TASK OBJECTIVE
Going down the listing below, print exactly each line from the one with "have hC : #C ≤ N := card_le_univ _" up to and including the one with "rw [card_zeroSumTriples_rotate, card_zeroSumTriples_rotate]", and skip the rest.

INFORMATION SUPPLIED

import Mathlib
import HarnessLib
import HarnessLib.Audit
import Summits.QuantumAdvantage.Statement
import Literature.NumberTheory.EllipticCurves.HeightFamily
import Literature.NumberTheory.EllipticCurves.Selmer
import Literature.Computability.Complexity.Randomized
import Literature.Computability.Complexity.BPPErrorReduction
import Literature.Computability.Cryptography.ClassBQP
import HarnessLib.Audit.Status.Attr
...
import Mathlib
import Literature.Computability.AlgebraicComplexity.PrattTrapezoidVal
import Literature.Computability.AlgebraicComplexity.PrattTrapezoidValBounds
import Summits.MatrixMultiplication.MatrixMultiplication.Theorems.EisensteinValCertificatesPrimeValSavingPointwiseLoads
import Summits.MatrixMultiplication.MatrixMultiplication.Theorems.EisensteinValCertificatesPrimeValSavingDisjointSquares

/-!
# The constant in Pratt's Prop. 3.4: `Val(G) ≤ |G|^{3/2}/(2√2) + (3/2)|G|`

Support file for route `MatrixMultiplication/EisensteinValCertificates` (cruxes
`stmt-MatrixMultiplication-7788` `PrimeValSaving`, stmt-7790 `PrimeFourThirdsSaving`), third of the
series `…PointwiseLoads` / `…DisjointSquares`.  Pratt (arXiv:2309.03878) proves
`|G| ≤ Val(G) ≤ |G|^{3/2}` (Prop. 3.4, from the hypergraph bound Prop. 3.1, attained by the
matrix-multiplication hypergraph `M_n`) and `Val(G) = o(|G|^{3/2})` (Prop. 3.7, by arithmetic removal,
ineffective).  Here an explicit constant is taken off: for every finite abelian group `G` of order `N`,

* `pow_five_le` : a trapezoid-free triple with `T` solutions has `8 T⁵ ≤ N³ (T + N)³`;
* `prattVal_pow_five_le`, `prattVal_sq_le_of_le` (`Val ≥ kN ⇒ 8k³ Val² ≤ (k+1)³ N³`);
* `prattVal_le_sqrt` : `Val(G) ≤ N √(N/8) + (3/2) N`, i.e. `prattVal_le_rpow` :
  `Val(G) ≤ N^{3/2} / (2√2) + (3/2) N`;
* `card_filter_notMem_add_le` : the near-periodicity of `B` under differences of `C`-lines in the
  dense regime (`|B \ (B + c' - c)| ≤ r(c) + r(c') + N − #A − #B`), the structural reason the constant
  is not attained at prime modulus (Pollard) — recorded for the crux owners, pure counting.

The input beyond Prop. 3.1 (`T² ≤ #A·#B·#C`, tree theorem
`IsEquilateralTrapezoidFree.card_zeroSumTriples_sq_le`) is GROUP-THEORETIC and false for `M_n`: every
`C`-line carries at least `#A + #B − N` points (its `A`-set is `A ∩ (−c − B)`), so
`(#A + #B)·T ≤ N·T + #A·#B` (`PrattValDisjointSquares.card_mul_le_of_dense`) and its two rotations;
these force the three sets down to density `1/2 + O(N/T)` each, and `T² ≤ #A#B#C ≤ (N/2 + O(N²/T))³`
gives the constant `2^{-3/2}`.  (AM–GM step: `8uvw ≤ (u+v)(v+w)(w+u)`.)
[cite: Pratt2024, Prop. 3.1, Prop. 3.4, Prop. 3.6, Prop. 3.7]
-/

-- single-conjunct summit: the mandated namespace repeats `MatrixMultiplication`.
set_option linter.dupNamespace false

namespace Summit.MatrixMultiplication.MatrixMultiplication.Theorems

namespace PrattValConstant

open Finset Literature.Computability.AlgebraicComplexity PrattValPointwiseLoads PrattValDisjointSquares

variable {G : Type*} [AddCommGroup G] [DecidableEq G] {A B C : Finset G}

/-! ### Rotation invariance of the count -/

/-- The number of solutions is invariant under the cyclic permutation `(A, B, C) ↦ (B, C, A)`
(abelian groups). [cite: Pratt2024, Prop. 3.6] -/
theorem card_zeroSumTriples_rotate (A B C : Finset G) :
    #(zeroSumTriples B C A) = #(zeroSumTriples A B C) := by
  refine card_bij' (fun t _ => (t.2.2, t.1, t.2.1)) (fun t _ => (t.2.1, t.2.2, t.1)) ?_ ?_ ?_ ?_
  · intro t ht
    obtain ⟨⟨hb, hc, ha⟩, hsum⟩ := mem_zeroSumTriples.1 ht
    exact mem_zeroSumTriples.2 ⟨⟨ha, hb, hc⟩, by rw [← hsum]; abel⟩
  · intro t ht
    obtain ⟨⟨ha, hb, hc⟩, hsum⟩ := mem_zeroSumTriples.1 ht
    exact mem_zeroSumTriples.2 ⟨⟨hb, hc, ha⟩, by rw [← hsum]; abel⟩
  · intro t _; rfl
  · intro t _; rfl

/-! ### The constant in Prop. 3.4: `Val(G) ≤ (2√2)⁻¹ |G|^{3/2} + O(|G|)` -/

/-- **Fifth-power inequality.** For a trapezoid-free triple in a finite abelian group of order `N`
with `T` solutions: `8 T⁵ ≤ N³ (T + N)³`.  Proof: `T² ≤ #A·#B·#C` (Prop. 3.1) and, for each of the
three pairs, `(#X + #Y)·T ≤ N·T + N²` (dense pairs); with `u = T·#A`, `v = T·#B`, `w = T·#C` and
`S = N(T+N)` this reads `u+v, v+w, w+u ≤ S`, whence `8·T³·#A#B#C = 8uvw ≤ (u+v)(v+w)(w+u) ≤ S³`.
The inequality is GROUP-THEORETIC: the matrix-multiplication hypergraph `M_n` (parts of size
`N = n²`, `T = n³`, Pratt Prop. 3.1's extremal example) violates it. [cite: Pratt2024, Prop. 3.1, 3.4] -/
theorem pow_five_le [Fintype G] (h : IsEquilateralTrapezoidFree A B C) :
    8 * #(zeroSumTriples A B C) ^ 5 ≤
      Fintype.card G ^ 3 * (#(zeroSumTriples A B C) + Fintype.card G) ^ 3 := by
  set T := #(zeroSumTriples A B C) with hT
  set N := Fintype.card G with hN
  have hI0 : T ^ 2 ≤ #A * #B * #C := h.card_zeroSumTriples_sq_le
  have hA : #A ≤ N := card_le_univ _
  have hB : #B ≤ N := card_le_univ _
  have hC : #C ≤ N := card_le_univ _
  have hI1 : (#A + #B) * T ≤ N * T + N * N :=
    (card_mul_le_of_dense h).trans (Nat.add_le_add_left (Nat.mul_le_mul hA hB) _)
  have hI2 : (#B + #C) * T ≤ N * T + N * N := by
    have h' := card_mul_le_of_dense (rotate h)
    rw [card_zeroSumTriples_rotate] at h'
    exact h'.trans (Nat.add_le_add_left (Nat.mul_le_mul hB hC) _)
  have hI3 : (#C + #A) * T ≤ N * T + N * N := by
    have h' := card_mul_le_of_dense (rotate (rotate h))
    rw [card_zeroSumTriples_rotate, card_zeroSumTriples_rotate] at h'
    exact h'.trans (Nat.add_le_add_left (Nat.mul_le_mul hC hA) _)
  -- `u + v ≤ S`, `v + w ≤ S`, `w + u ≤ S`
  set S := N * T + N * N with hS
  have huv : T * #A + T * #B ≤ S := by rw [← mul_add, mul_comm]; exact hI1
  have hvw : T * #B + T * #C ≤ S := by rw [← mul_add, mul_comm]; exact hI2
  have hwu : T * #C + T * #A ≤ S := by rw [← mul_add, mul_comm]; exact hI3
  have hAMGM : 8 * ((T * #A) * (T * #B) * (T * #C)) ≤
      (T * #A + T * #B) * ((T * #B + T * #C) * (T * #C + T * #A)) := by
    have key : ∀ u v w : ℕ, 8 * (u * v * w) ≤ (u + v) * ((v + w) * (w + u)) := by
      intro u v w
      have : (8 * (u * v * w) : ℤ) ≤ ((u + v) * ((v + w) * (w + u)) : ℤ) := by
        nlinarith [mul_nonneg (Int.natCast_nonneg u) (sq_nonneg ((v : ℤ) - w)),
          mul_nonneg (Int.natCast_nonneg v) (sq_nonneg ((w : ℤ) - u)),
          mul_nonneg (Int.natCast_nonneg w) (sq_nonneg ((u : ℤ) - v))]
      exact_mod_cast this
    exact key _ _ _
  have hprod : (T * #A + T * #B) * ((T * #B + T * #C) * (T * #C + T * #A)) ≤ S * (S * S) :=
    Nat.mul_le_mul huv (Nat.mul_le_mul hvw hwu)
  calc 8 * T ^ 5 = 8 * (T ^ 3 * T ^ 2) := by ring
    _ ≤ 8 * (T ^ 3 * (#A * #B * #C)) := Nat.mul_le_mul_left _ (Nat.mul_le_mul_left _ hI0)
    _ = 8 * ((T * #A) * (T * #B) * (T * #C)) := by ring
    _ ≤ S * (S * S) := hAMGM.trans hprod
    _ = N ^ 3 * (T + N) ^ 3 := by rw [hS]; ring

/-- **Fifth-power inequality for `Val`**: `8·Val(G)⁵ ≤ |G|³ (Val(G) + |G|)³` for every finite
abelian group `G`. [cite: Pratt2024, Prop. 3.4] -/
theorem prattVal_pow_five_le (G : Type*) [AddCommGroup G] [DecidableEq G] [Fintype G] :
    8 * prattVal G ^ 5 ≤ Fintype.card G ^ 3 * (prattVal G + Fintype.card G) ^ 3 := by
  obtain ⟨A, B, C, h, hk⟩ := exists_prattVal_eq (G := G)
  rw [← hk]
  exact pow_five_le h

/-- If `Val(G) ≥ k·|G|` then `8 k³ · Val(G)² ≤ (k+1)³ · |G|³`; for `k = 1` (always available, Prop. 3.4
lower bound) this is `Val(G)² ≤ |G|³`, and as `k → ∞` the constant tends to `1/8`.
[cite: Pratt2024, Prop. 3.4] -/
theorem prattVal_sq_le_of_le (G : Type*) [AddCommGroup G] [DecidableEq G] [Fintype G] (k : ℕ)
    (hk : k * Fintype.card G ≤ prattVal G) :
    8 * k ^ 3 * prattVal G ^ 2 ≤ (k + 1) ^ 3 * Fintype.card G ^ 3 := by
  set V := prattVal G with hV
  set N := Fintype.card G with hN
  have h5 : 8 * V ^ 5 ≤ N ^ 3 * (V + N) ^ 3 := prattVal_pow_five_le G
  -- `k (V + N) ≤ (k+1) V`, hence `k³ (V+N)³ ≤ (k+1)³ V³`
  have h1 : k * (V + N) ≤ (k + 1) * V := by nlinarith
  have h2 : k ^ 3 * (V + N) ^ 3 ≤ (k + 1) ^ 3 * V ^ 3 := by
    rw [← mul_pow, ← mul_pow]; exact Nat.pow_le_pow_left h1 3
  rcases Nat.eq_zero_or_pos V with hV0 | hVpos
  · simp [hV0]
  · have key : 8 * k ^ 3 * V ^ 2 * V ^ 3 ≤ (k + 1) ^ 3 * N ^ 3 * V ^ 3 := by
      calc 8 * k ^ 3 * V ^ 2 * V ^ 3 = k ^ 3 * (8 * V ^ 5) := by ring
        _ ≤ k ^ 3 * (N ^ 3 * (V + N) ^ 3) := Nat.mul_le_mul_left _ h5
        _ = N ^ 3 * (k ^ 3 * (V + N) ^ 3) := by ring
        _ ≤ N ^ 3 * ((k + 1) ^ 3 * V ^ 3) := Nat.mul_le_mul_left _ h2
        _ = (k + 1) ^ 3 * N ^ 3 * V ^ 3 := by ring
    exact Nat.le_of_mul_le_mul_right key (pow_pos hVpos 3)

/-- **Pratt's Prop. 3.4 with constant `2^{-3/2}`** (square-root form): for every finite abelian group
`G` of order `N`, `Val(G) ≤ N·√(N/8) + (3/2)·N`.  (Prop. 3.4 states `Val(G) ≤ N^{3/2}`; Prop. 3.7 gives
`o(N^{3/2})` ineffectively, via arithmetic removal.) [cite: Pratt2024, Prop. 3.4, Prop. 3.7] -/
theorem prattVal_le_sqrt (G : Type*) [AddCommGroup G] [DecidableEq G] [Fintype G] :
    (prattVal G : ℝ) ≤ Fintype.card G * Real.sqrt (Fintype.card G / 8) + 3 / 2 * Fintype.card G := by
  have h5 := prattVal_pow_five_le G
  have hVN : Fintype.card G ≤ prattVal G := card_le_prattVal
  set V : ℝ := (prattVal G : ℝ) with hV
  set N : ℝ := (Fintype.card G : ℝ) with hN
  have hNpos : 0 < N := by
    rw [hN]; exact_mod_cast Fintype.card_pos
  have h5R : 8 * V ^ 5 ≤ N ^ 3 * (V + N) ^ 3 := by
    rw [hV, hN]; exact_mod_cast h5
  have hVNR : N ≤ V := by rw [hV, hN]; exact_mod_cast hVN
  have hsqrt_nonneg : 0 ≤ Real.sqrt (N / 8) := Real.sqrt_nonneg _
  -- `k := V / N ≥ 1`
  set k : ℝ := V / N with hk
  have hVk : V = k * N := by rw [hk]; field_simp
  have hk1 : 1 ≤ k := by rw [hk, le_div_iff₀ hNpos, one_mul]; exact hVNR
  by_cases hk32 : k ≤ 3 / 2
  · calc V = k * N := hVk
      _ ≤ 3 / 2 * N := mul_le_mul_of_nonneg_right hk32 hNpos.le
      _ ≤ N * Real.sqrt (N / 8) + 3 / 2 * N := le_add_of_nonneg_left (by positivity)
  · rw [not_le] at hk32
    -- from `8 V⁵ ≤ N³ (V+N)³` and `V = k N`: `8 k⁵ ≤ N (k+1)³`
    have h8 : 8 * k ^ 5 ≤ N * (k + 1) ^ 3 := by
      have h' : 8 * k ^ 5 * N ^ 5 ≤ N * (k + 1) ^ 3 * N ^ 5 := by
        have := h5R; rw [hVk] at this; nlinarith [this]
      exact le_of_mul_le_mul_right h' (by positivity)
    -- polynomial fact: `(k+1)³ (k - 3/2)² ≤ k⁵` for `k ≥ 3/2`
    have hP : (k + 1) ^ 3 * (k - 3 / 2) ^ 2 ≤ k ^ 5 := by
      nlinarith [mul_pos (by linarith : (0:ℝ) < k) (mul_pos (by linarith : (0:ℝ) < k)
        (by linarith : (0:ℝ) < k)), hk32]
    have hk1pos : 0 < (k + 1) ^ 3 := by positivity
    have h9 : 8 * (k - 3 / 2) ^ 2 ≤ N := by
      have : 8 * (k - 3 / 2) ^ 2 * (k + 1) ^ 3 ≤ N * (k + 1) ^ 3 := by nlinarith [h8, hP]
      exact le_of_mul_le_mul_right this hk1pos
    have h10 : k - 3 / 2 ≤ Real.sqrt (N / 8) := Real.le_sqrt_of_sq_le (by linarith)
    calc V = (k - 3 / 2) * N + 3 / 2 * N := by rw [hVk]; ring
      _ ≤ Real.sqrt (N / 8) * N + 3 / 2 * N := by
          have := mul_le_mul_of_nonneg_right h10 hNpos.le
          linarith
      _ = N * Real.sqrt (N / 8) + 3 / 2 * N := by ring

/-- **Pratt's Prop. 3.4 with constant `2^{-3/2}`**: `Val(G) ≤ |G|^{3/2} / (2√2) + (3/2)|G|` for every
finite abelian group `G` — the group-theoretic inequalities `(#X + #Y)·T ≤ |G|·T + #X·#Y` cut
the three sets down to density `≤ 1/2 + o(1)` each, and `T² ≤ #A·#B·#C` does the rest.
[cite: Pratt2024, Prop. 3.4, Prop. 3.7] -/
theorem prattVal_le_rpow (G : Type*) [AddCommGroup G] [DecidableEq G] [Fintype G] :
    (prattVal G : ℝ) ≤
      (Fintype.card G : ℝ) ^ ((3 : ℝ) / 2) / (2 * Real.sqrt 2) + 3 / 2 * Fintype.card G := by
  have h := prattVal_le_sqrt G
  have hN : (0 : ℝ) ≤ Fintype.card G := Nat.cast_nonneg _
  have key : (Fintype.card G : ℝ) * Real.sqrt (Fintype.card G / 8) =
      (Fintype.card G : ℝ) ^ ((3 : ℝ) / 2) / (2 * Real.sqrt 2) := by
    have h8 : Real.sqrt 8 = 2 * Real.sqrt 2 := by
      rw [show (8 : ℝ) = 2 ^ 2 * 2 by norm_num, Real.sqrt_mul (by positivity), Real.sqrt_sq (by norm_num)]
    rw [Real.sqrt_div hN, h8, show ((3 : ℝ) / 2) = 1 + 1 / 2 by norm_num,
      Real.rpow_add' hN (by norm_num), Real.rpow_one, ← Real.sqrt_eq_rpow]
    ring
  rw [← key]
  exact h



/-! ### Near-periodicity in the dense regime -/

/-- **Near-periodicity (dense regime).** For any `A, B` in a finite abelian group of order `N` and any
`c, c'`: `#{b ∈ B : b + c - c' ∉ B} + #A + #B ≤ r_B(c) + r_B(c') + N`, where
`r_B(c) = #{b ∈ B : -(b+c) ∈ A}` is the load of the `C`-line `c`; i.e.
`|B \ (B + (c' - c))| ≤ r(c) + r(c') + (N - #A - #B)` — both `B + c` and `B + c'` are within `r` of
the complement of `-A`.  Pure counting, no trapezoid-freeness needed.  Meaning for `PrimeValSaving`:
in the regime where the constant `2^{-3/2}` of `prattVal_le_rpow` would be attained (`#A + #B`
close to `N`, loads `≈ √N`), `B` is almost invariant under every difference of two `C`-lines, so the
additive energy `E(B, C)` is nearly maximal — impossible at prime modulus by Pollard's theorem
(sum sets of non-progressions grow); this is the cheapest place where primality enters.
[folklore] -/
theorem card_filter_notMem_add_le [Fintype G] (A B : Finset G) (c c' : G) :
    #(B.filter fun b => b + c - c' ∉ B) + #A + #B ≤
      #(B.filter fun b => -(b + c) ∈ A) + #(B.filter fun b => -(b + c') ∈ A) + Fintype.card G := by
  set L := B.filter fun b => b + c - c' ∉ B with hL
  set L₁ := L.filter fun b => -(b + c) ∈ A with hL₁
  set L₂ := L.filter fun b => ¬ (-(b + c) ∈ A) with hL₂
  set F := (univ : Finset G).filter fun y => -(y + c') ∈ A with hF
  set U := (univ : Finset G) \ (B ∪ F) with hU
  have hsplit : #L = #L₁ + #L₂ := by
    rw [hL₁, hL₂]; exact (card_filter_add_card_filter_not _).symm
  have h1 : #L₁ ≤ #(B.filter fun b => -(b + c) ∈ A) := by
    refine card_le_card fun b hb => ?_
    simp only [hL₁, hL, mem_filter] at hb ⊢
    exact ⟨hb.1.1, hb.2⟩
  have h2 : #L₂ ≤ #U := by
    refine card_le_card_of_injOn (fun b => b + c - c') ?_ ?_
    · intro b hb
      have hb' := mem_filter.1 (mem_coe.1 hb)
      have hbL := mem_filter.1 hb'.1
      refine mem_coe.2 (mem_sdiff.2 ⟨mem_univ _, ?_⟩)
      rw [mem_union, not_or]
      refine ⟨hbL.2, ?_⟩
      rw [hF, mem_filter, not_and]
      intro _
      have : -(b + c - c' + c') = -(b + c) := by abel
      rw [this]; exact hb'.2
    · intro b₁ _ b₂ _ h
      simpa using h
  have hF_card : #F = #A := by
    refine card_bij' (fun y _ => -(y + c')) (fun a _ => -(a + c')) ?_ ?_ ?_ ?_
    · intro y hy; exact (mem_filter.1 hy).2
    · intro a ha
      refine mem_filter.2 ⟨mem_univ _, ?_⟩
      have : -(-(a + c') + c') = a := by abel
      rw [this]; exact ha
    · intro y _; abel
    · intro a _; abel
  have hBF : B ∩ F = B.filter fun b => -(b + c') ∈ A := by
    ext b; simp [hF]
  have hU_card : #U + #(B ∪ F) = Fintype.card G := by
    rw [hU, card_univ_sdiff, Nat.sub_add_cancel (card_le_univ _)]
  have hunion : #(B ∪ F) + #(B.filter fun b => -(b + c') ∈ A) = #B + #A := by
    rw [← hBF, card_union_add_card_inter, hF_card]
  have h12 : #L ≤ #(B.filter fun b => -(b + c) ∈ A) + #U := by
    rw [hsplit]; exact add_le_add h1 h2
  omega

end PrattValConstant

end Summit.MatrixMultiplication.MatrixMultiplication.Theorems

EXERCISE SOLUTION
  have hC : #C ≤ N := card_le_univ _
  have hI1 : (#A + #B) * T ≤ N * T + N * N :=
    (card_mul_le_of_dense h).trans (Nat.add_le_add_left (Nat.mul_le_mul hA hB) _)
  have hI2 : (#B + #C) * T ≤ N * T + N * N := by
    have h' := card_mul_le_of_dense (rotate h)
    rw [card_zeroSumTriples_rotate] at h'
    exact h'.trans (Nat.add_le_add_left (Nat.mul_le_mul hB hC) _)
  have hI3 : (#C + #A) * T ≤ N * T + N * N := by
    have h' := card_mul_le_of_dense (rotate (rotate h))
    rw [card_zeroSumTriples_rotate, card_zeroSumTriples_rotate] at h'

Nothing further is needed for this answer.